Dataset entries
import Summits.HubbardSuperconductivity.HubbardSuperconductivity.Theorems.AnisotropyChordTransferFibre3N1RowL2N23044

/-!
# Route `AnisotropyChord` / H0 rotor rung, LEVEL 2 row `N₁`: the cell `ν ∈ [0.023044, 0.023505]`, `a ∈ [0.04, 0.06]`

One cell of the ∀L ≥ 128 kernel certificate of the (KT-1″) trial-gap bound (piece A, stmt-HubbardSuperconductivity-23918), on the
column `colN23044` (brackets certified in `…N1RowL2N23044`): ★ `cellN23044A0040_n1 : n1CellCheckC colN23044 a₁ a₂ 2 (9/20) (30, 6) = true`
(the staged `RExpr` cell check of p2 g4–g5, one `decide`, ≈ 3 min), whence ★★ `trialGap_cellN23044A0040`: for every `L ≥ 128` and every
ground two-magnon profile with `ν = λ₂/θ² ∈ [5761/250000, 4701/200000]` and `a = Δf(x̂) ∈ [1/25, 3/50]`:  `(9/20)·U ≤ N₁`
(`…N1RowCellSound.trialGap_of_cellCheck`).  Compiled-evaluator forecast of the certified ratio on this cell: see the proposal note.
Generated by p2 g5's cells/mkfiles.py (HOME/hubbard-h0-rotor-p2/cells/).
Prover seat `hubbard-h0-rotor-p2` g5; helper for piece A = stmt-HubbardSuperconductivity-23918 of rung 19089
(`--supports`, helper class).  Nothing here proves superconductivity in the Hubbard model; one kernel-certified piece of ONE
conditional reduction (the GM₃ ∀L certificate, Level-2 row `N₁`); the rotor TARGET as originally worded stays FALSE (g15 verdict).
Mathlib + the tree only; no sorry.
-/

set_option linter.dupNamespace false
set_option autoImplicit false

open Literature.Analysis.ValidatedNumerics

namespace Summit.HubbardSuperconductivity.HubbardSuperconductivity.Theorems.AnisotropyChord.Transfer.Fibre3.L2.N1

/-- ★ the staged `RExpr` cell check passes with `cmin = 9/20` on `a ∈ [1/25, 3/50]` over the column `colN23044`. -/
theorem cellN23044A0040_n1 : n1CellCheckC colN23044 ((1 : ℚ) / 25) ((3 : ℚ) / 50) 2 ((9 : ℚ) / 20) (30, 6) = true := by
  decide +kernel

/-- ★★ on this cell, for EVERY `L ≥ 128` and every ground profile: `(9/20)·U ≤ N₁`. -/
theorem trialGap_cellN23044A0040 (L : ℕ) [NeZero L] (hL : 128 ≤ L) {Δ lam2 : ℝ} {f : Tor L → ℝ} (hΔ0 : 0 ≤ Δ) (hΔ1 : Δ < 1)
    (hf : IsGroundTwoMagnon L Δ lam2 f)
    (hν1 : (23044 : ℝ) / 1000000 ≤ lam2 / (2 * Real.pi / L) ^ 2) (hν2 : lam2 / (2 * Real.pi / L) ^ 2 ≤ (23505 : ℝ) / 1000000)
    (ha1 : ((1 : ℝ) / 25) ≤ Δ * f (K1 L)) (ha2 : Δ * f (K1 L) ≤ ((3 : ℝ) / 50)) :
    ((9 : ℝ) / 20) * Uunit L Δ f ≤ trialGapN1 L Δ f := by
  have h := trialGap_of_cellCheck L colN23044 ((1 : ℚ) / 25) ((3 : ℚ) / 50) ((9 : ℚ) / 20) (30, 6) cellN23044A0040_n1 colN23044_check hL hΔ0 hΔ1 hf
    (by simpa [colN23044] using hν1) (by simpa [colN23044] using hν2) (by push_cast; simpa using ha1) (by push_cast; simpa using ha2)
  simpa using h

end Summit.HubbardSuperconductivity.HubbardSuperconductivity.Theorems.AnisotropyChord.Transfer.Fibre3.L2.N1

---

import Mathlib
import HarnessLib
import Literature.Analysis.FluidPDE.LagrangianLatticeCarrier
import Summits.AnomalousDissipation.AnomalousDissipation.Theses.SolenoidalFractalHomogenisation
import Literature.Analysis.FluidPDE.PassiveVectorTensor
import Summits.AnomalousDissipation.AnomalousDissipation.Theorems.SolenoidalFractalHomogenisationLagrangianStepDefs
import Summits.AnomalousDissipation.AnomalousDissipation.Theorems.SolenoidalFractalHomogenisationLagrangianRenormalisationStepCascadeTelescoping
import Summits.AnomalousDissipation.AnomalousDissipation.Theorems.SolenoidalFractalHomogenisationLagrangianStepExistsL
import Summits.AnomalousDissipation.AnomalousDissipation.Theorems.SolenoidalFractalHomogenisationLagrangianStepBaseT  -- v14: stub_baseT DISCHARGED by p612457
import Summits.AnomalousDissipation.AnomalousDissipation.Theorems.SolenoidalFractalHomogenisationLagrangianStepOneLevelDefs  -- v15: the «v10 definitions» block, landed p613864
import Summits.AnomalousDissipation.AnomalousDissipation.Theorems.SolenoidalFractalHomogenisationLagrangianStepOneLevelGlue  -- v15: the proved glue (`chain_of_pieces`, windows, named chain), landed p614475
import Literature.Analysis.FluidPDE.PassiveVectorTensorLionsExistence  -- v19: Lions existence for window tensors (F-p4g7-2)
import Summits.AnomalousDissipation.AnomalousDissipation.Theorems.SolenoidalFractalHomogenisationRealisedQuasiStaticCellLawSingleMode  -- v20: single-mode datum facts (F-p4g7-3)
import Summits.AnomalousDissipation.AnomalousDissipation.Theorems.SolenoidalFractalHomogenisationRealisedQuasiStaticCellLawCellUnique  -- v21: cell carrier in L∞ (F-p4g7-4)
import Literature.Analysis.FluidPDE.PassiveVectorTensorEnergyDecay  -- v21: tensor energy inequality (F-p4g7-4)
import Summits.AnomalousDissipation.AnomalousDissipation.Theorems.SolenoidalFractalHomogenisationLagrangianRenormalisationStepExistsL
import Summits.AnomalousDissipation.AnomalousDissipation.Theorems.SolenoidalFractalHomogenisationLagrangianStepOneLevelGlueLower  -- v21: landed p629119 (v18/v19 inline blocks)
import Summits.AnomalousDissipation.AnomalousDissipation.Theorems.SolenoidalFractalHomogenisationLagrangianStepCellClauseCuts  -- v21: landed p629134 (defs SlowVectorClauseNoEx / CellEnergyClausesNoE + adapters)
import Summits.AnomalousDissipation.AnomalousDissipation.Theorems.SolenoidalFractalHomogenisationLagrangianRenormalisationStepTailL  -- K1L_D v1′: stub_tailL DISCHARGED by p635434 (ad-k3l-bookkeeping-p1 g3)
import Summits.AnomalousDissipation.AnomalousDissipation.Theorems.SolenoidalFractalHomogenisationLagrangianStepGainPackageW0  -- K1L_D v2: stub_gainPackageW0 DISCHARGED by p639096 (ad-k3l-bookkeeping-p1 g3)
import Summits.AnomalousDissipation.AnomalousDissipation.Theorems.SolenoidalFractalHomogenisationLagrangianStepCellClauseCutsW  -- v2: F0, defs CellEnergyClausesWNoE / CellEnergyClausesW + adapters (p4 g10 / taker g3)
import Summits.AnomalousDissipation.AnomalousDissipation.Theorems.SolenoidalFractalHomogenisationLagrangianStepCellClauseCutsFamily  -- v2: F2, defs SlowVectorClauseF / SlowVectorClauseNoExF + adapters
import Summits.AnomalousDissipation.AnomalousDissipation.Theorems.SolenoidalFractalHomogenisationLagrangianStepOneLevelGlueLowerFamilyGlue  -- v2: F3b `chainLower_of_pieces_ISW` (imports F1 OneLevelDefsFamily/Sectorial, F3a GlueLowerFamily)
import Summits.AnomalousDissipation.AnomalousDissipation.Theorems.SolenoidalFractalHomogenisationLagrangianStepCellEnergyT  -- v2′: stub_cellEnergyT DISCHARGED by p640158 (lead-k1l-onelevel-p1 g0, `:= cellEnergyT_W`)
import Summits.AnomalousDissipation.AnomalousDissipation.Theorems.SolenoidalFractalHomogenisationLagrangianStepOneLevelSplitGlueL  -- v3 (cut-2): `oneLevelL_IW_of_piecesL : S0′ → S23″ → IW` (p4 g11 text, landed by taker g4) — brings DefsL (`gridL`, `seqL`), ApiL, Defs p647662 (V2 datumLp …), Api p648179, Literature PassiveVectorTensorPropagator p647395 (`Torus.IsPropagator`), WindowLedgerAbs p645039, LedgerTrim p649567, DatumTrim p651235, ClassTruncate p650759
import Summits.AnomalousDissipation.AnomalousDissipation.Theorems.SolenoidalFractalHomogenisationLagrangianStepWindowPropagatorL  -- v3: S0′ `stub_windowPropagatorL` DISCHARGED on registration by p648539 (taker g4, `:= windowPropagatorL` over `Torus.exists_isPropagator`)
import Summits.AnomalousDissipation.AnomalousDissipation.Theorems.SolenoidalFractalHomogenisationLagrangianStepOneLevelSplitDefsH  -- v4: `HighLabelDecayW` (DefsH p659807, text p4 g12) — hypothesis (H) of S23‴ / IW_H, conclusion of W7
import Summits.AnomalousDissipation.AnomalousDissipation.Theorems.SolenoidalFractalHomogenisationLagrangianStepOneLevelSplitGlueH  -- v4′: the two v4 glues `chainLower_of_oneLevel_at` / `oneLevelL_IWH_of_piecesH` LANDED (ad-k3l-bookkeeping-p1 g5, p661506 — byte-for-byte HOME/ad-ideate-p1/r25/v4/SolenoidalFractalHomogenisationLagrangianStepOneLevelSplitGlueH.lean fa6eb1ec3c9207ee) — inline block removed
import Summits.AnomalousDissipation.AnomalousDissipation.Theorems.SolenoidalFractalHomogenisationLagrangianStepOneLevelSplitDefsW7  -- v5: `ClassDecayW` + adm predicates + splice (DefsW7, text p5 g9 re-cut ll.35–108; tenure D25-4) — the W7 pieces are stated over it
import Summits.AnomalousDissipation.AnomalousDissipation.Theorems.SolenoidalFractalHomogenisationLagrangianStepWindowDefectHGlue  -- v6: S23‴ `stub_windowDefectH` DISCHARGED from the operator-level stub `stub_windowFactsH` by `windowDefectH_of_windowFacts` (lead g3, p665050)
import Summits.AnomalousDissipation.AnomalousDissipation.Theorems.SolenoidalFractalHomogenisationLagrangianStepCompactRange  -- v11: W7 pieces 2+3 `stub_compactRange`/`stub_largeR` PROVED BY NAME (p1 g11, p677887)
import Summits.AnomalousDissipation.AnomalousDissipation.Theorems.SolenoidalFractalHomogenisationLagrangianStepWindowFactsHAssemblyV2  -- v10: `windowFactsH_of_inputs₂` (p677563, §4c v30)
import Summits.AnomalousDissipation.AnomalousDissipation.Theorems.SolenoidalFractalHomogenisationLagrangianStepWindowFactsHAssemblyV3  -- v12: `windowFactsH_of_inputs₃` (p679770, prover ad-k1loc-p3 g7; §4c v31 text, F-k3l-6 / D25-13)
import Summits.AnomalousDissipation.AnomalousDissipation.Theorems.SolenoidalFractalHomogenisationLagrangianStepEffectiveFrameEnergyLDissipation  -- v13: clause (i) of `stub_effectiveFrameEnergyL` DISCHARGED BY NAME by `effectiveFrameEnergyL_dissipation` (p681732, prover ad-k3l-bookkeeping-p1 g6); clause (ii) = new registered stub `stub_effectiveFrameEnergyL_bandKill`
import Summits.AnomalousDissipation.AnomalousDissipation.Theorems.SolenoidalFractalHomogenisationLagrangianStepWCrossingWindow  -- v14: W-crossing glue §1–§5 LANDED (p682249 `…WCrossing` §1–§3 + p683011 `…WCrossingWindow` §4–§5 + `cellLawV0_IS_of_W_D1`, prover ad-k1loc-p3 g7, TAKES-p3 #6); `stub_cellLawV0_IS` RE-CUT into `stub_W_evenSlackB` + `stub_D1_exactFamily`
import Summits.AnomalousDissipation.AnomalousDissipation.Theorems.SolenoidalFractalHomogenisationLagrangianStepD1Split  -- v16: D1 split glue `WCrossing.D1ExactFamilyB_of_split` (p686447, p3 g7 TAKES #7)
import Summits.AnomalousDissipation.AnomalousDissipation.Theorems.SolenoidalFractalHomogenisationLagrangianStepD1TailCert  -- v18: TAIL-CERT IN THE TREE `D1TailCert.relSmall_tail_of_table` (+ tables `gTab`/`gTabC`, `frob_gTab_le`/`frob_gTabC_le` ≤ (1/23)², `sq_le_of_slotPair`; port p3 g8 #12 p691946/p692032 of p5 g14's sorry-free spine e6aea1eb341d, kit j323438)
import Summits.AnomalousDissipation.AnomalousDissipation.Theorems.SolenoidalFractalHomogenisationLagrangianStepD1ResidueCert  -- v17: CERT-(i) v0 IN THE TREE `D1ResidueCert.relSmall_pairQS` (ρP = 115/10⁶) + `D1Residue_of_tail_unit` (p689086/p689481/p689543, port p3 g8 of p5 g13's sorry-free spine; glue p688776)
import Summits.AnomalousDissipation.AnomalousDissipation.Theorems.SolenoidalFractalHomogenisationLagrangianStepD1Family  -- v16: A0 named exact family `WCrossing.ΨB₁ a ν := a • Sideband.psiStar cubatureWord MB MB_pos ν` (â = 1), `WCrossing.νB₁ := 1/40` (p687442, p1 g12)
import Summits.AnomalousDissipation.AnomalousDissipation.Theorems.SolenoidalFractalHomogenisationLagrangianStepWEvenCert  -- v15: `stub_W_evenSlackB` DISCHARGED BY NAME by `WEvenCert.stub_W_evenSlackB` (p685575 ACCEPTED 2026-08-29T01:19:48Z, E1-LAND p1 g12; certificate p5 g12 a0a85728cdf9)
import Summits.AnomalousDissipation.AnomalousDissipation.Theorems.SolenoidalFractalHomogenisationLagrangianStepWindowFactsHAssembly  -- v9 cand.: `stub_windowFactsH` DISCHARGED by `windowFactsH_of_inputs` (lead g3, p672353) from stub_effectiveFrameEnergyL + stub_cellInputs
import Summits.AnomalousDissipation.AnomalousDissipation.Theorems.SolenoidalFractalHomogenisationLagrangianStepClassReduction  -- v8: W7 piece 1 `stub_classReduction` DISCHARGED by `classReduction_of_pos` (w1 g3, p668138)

--

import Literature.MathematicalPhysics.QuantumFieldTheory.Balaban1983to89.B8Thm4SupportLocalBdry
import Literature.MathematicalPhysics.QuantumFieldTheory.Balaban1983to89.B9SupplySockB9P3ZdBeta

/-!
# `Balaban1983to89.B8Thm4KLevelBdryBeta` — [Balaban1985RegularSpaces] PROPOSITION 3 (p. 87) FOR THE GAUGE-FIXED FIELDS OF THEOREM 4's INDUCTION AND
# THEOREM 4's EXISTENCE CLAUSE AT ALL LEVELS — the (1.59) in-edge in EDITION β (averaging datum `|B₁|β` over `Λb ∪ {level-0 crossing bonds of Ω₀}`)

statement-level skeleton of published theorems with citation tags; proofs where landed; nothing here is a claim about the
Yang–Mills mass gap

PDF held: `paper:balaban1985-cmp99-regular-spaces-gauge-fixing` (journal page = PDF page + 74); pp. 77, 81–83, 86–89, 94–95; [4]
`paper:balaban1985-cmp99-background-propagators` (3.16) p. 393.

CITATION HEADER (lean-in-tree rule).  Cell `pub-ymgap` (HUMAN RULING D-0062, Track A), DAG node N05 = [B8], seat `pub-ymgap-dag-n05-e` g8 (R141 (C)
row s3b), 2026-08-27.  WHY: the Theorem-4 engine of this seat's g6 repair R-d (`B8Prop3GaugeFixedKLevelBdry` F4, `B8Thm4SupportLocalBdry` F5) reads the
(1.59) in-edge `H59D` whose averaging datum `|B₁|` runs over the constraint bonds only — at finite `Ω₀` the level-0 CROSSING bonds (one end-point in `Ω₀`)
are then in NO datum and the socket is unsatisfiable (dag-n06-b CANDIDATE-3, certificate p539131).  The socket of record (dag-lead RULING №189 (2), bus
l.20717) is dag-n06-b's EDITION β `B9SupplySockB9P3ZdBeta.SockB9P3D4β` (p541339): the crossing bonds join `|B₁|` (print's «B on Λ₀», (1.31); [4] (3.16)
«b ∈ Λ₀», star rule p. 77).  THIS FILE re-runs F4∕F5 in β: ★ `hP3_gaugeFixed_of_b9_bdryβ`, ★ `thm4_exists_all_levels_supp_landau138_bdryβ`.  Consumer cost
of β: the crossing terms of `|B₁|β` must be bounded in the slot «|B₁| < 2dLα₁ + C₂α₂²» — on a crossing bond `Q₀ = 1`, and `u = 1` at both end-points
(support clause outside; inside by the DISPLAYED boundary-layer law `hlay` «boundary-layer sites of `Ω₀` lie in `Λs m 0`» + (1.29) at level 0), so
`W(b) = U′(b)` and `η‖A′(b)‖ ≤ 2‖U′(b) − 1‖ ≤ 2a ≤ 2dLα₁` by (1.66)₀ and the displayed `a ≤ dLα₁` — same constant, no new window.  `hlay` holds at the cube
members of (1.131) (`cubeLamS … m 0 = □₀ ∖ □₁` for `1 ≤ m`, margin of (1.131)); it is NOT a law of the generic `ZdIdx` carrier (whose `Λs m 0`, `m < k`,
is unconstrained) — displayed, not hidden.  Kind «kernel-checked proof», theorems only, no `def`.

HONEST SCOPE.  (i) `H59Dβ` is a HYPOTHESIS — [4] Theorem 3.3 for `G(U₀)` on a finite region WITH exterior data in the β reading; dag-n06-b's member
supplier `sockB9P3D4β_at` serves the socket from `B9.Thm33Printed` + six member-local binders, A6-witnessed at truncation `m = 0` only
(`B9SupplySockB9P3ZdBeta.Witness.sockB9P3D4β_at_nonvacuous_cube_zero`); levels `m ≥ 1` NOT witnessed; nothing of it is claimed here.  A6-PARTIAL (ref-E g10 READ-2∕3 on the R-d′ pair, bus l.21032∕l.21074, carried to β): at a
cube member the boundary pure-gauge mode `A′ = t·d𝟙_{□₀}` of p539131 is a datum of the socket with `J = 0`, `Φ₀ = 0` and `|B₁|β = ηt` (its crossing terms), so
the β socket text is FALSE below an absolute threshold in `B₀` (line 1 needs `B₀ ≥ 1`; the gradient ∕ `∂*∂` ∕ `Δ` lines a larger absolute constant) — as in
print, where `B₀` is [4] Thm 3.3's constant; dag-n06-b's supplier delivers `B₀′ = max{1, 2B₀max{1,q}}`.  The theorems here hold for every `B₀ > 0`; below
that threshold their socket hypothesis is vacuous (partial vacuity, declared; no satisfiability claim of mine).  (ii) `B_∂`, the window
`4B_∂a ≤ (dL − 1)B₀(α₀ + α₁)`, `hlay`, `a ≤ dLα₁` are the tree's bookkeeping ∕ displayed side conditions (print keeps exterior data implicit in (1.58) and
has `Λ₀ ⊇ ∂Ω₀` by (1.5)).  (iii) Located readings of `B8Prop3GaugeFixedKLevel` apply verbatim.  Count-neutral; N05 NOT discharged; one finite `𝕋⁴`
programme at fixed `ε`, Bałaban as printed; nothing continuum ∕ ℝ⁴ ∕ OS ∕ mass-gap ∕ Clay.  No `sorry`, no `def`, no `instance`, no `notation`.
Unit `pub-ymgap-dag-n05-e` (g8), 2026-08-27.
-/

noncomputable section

_WHAT IS NEEDED_
Working from the entries above, filter out every line that lacks "threshold" and copy what remains.

_EXERCISE OUTPUT_
the β socket text is FALSE below an absolute threshold in `B₀` (line 1 needs `B₀ ≥ 1`; the gradient ∕ `∂*∂` ∕ `Δ` lines a larger absolute constant) — as in
that threshold their socket hypothesis is vacuous (partial vacuity, declared; no satisfiability claim of mine).  (ii) `B_∂`, the window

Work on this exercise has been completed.